MPEG-21 - The Multimedia Framework

I started my work with standards, specifically MPEG, with Part 7 of MPEG-21 referred to as Digital Item Adaptation (DIA) and developed the generic Bitstream Syntax Description (gBSD) in collaboration with SIEMENS which allows for a coding-format independent (generic) adaptation of scalable multimedia content towards the actual usage environment (e.g., different devices, resolution, bitrate). The main goal of DIA was to enable the Universal Media Access (UMA) -- any content, anytime, anywhere on any device -- and also motivated me to start this blog. I also wrote a series of blog entries on this topic: O Universal Multimedia Access, Where Art Thou? which gives an overview about this topic and basically is also what I’ve done in my Ph.D. thesis. Later I helped a lot in various MPEG-21 parts including its dissemination and documented where it has been used. In the past, I saw many forms of Digital Items (e.g., iTunesLP was one of the first) but unfortunately the need for a standardised format is very low. Instead, proprietary formats are used and I realised that developers are more into APIs than formats. The format comes with the API but it’s the availability of an API that attracts developers and makes them to adopt a certain technology. 


The lessons learned from MPEG-21 was one reason why I joined the MPEG-M project as it was exactly the purpose to create an API into various MPEG technologies, providing developers a tool that makes it easy for them to adopt new technologies and, thus, new formats/standards. We created an entire architecture, APIs, and reference software to make it easy for external people to adopt MPEG technologies. The goal was to hide the complexity of the technology through simple to use APIs which should enable the accelerated development of components, solutions, and applications utilising digital media content. A good overview about MPEG-M can found on this poster.

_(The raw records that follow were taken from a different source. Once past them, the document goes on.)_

/-- Coefficient of a repeated second derivative: `[x^{α - 2e_v}] ∂²P/∂x_v² = α_v (α_v - 1) · [x^α] P`
(`α_v ≥ 2`) — the quantity the printed sub-case "some `a_{i,j} ≥ 2`" needs to be nonzero; it is,
PROVIDED `α_v` and `α_v - 1` are nonzero in `K` (characteristic note in the module docstring).
[cite: MediniShpilka2021, proof of Thm 45 (arXiv p0036:L38-L42)] -/
theorem coeff_pderiv_pderiv_of_two_le {σ : Type*} (P : MvPolynomial σ K) (v : σ) (α : σ →₀ ℕ)
    (h2 : 2 ≤ α v) :
    coeff (α - Finsupp.single v 2) (pderiv v (pderiv v P)) =
      coeff α P * ((α v - 1 : ℕ) : K) * ((α v : ℕ) : K) := by
  classical
  rw [coeff_pderiv, coeff_pderiv]
  have e1 : α - Finsupp.single v 2 + Finsupp.single v 1 + Finsupp.single v 1 = α := by
    rw [add_assoc, ← Finsupp.single_add, tsub_add_cancel_of_le (Finsupp.single_le_iff.2 h2)]
  have e2 : (α - Finsupp.single v 2 + Finsupp.single v 1 : σ →₀ ℕ) v + 1 = α v := by
    simp only [Finsupp.add_apply, Finsupp.tsub_apply, Finsupp.single_eq_same]; omega
  have e3 : (α - Finsupp.single v 2 : σ →₀ ℕ) v + 1 = α v - 1 := by
    simp only [Finsupp.tsub_apply, Finsupp.single_eq_same]; omega
  rw [e1, ← Nat.cast_succ, ← Nat.cast_succ, Nat.succ_eq_add_one, Nat.succ_eq_add_one, e2, e3]
  ring

/-- Coefficient of a mixed second derivative in two LINEAR variables of `x^α` (`α_v = α_{v'} = 1`,
`v ≠ v'`): `[x^{α - e_v - e_{v'}}] ∂²P/∂x_v∂x_{v'} = [x^α] P` — characteristic-free ("it is easy to
verify that … `∂²f₂/∂u∂w ≠ 0`", sub-case "`a_{i,j} ≤ 1` for every `i, j`").
[cite: MediniShpilka2021, proof of Thm 45 (arXiv p0036:L44-L48)] -/
theorem coeff_pderiv_pderiv_of_ne {σ : Type*} (P : MvPolynomial σ K) (v v' : σ) (hne : v ≠ v')
    (α : σ →₀ ℕ) (hv : α v = 1) (hv' : α v' = 1) :
    coeff (α - Finsupp.single v 1 - Finsupp.single v' 1) (pderiv v (pderiv v' P)) = coeff α P := by
  classical
  rw [coeff_pderiv, coeff_pderiv]
  have hsv' : (Finsupp.single v 1 : σ →₀ ℕ) v' = 0 := by
    rw [Finsupp.single_apply, if_neg hne]
  have hsv : (Finsupp.single v' 1 : σ →₀ ℕ) v = 0 := by
    rw [Finsupp.single_apply, if_neg (Ne.symm hne)]
  have hle' : Finsupp.single v' 1 ≤ α - Finsupp.single v 1 := by
    refine Finsupp.single_le_iff.2 ?_
    rw [Finsupp.tsub_apply, hsv', hv']
  have e1 : α - Finsupp.single v 1 - Finsupp.single v' 1 + Finsupp.single v 1 + Finsupp.single v' 1 =
      α := by
    rw [add_right_comm, tsub_add_cancel_of_le hle',
      tsub_add_cancel_of_le (Finsupp.single_le_iff.2 (by rw [hv]))]
  have e2 : (α - Finsupp.single v 1 - Finsupp.single v' 1 + Finsupp.single v 1 : σ →₀ ℕ) v' = 0 := by
    simp only [Finsupp.add_apply, Finsupp.tsub_apply, Finsupp.single_eq_same, hsv', hv']
  have e3 : (α - Finsupp.single v 1 - Finsupp.single v' 1 : σ →₀ ℕ) v = 0 := by
    simp only [Finsupp.tsub_apply, Finsupp.single_eq_same, hsv, hv]
  rw [e1, e2, e3]
  simp

/-- A multilinear exponent of degree `d` on the `s × d` grid which is NOT a row exponent meets two
different rows ("since `f₂` is homogeneous, there must be some `i ≠ i'` such that for some `j` and
`j'`, `a_{i,j}, a_{i',j'} ≠ 0`"). [cite: MediniShpilka2021, proof of Thm 45 (arXiv p0036:L44-L45)] -/
theorem exists_two_rows_of_not_row (hd : 0 < d) (α : Fin s × Fin d →₀ ℕ) (hdeg : α.degree = d)
    (hml : ∀ v, α v ≤ 1) (hrow : ∀ a : Fin s, α ≠ ∑ j : Fin d, Finsupp.single (a, j) 1) :
    ∃ v ∈ α.support, ∃ v' ∈ α.support, v.1 ≠ v'.1 := by
  classical
  by_contra hcon
  push Not at hcon
  -- all of `α.support` lies in one row
  have hcard : α.support.card = d := by
    have h1 : ∀ v ∈ α.support, α v = 1 := fun v hv =>
      le_antisymm (hml v) (Nat.one_le_iff_ne_zero.2 (Finsupp.mem_support_iff.1 hv))
    have : α.degree = ∑ v ∈ α.support, α v := rfl
    rw [this, Finset.sum_congr rfl h1, Finset.sum_const, smul_eq_mul, mul_one] at hdeg
    exact hdeg
  obtain ⟨v₀, hv₀⟩ : α.support.Nonempty := by
    rw [← Finset.card_pos, hcard]; exact hd
  have hsub : α.support ⊆ (Finset.univ : Finset (Fin d)).image fun j => (v₀.1, j) := by
    intro v hv
    rw [Finset.mem_image]
    exact ⟨v.2, Finset.mem_univ _, Prod.ext (hcon v hv v₀ hv₀).symm rfl⟩
  have heq : α.support = (Finset.univ : Finset (Fin d)).image fun j => (v₀.1, j) :=
    Finset.eq_of_subset_of_card_le hsub (by
      rw [hcard]
      exact Finset.card_image_le.trans (by simp))
  apply hrow v₀.1
  ext v
  rw [rowExp_apply]
  by_cases hv : v.1 = v₀.1
  · rw [if_pos hv]
    have hmem : v ∈ α.support := by
      rw [heq, Finset.mem_image]
      exact ⟨v.2, Finset.mem_univ _, Prod.ext hv.symm rfl⟩
    exact le_antisymm (hml v) (Nat.one_le_iff_ne_zero.2 (Finsupp.mem_support_iff.1 hmem))
  · rw [if_neg hv]
    by_contra hne
    have hmem : v ∈ α.support := Finsupp.mem_support_iff.2 hne
    rw [heq, Finset.mem_image] at hmem
    obtain ⟨j, _, hj⟩ := hmem
    exact hv (by rw [← hj])

end PairTensor

/-! ### Transfer to the orbit `g(Ax + b)`: renaming, chain rule, injectivity, homogeneity -/

section Transfer

variable {K : Type*} [Field K] {m n s d : ℕ}

/-- `T_{s,d}` (tree, indices `finProdFinEquiv (i, j)`) is the renaming of the pair-indexed tensor.
[cite: MediniShpilka2021, Def 40 (arXiv p0008:L51-L53)] -/
theorem sdm_eq_rename (K : Type*) [Field K] (s d : ℕ) :
    sdm K s d = rename finProdFinEquiv (∑ a : Fin s, ∏ j : Fin d, X (a, j)) := by
  simp [sdm, map_sum, map_prod, rename_X]

/-- Members of the LINEAR orbit `T_{s,d}^{GL_n}` presented on the pair-indexed tensor.
[cite: MediniShpilka2021, §1.1.6 and Def 40 (arXiv p0007:L20, p0008:L51-L55)] -/
theorem exists_affSubst_of_mem_linOrbit_sdm {f : MvPolynomial (Fin n) K}
    (hf : f ∈ linOrbit n (sdm K s d)) :
    ∃ (h : s * d ≤ n) (A : Matrix (Fin n) (Fin n) K), IsUnit A.det ∧
      f = affSubst h A 0 (rename finProdFinEquiv (∑ a : Fin s, ∏ j : Fin d, X (a, j))) := by
  obtain ⟨h, A, hA, rfl⟩ := hf
  exact ⟨h, A, hA, by rw [sdm_eq_rename]⟩

/-- `g ↦ g(Ax + b)` is injective for `A ∈ GL_n` (inverse substitution).
[cite: MediniShpilka2021, §1.1.6 (arXiv p0007:L7-L18)] -/
theorem eq_zero_of_affSubst_eq_zero (h : m ≤ n) {A : Matrix (Fin n) (Fin n) K} (hA : IsUnit A.det)
    (b : Fin n → K) {p : MvPolynomial (Fin m) K} (hp : affSubst h A b p = 0) : p = 0 := by
  have key := aeval_affine_inv_apply hA b (rename (Fin.castLE h) p)
  rw [← affSubst_eq_aeval_rename, hp, map_zero] at key
  exact rename_injective _ (Fin.castLE_injective h) (by rw [map_zero]; exact key.symm)

/-- The same chain rule with the inner polynomial presented on pair indices.
[cite: MediniShpilka2021, Lemma 3.8 (arXiv p0017:L61-L68)] -/
theorem dirDeriv_affSubst_rename (h : s * d ≤ n) (A : Matrix (Fin n) (Fin n) K) (b : Fin n → K)
    (v : Fin n → K) (q : MvPolynomial (Fin s × Fin d) K) :
    (∑ j, C (v j) * pderiv j (affSubst h A b (rename finProdFinEquiv q))) =
      affSubst h A b (rename finProdFinEquiv
        (∑ w, C ((A *ᵥ v) (Fin.castLE h (finProdFinEquiv w))) * pderiv w q)) := by
  rw [dirDeriv_affSubst]
  congr 1
  rw [map_sum]
  refine (Fintype.sum_equiv finProdFinEquiv _ _ fun w => ?_).symm
  rw [map_mul, rename_C, pderiv_rename finProdFinEquiv.injective]

/-- **Lemma 3.8 on pair indices**: along the dual vector `v_w₀` (column of `A⁻¹`) the derivative of
`q(ℓ(x))` is `(∂q/∂y_{w₀})(ℓ(x))`. [cite: MediniShpilka2021, Lemma 3.8 (arXiv p0017:L61-L68)] -/
theorem dualDeriv_affSubst_rename (h : s * d ≤ n) {A : Matrix (Fin n) (Fin n) K} (hA : IsUnit A.det)
    (b : Fin n → K) (w₀ : Fin s × Fin d) (q : MvPolynomial (Fin s × Fin d) K) :
    (∑ j, C (A⁻¹ j (Fin.castLE h (finProdFinEquiv w₀))) *
        pderiv j (affSubst h A b (rename finProdFinEquiv q))) =
      affSubst h A b (rename finProdFinEquiv (pderiv w₀ q)) := by
  rw [sum_C_mul_pderiv_affSubst h hA b _ (finProdFinEquiv w₀),
    pderiv_rename finProdFinEquiv.injective]

/-- `g(Ax)` is homogeneous of degree `k` when `g` is. [cite: MediniShpilka2021, Obs 2.1 (arXiv p0014:L27)] -/
theorem isHomogeneous_affSubst_zero (h : m ≤ n) (A : Matrix (Fin n) (Fin n) K)
    {p : MvPolynomial (Fin m) K} {k : ℕ} (hp : p.IsHomogeneous k) :
    (affSubst h A 0 p).IsHomogeneous k := by
  unfold affSubst
  have hlin : ∀ i : Fin m, ((∑ j : Fin n, C (A (Fin.castLE h i) j) * X j) +
      C ((0 : Fin n → K) (Fin.castLE h i)) : MvPolynomial (Fin n) K).IsHomogeneous 1 := by
    intro i
    rw [Pi.zero_apply, C_0, add_zero]
    exact IsHomogeneous.sum _ _ _ fun j _ => isHomogeneous_C_mul_X _ _
  have := hp.aeval _ hlin
  rwa [one_mul] at this

/-- Composition with a UNIFORM map (all coordinates homogeneous of degree `e`) multiplies degrees.
[cite: MediniShpilka2021, Def 19 ("uniform") and proof of Thm 45 ("as G₆ is uniform, deg(f₁ ∘ G₆) = d₁ · deg(G₆)", arXiv p0036:L8)] -/
theorem isHomogeneous_bind₁_of_forall {τ : Type*} {f : MvPolynomial (Fin n) K} {k e : ℕ}
    (hf : f.IsHomogeneous k) (G : Fin n → MvPolynomial τ K) (he : ∀ j, (G j).IsHomogeneous e) :
    (bind₁ G f).IsHomogeneous (k * e) := by
  rw [← aeval_eq_bind₁, mul_comm]
  exact hf.aeval G he

/-- The rows `castLE h w`, `w < m`, of an invertible matrix are linearly independent.
[cite: MediniShpilka2021, Def 40 ("`sd` linearly independent linear functions") (arXiv p0008:L51-L55)] -/
theorem linearIndependent_rows_castLE (h : m ≤ n) {A : Matrix (Fin n) (Fin n) K}
    (hA : IsUnit A.det) : LinearIndependent K (fun w : Fin m => A (Fin.castLE h w)) := by
  classical
  have hrows := Matrix.linearIndependent_rows_of_isUnit ((Matrix.isUnit_iff_isUnit_det A).2 hA)
  exact hrows.comp _ (Fin.castLE_injective h)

When MPEG started working on MPEG-V (it was not called like that in the beginning), I saw it as an extension of UMA and MPEG-21 DIA to go beyond audio-visual experiences by stimulating potentially all human senses. We created and standardised an XML-based language that enables the annotation of multimedia content with sensory effects. Later the scope was extended to include virtual worlds which resulted in the acronym MPEG-V. It also brought me to start working on Quality of Experience (QoE) and we coined the term Quality of Sensory Experience (QuASE) as part of the (virtual) SELab at Alpen-Adria-Universität Klagenfurt which offers a rich set of open-source software tools and datasets around this topic on top of off-the-shelf hardware (still in use in my office).


The latest project I’m working on is MPEG-DASH where I’ve also co-founded bitmovin, now a successful startup offering fastest transcoding in the cloud (bitcodin) and high quality MPEG-DASH players (bitdash). It all started when MPEG asked me to chair the evaluation of call for proposals on HTTP streaming of MPEG media. We then created that offers a huge set of open source tools and datasets used by both academia and industry worldwide (e.g., listed on DASH-IF). I think I can proudly state that this is the most successful MPEG activity I've been involved so far... (note: a live deployment can be found here which shows 24/7 music videos over the Internet using bitcodin and bitdash).

DASH and QuASE are also part of my habilitation which brought me into the current position at Alpen-Adria-Universität Klagenfurt as Associate Professor. Finally, one might ask the question, was it all worth spending so much time for MPEG and at MPEG meetings. I would say YES and there are many reasons which could easily results in another blog post (or more) but it’s better to discuss this face to face, I'm sure there will be plenty of possibilities in the (near) future or you come to Klagenfurt, e.g., for ACM MMSys 2016 ...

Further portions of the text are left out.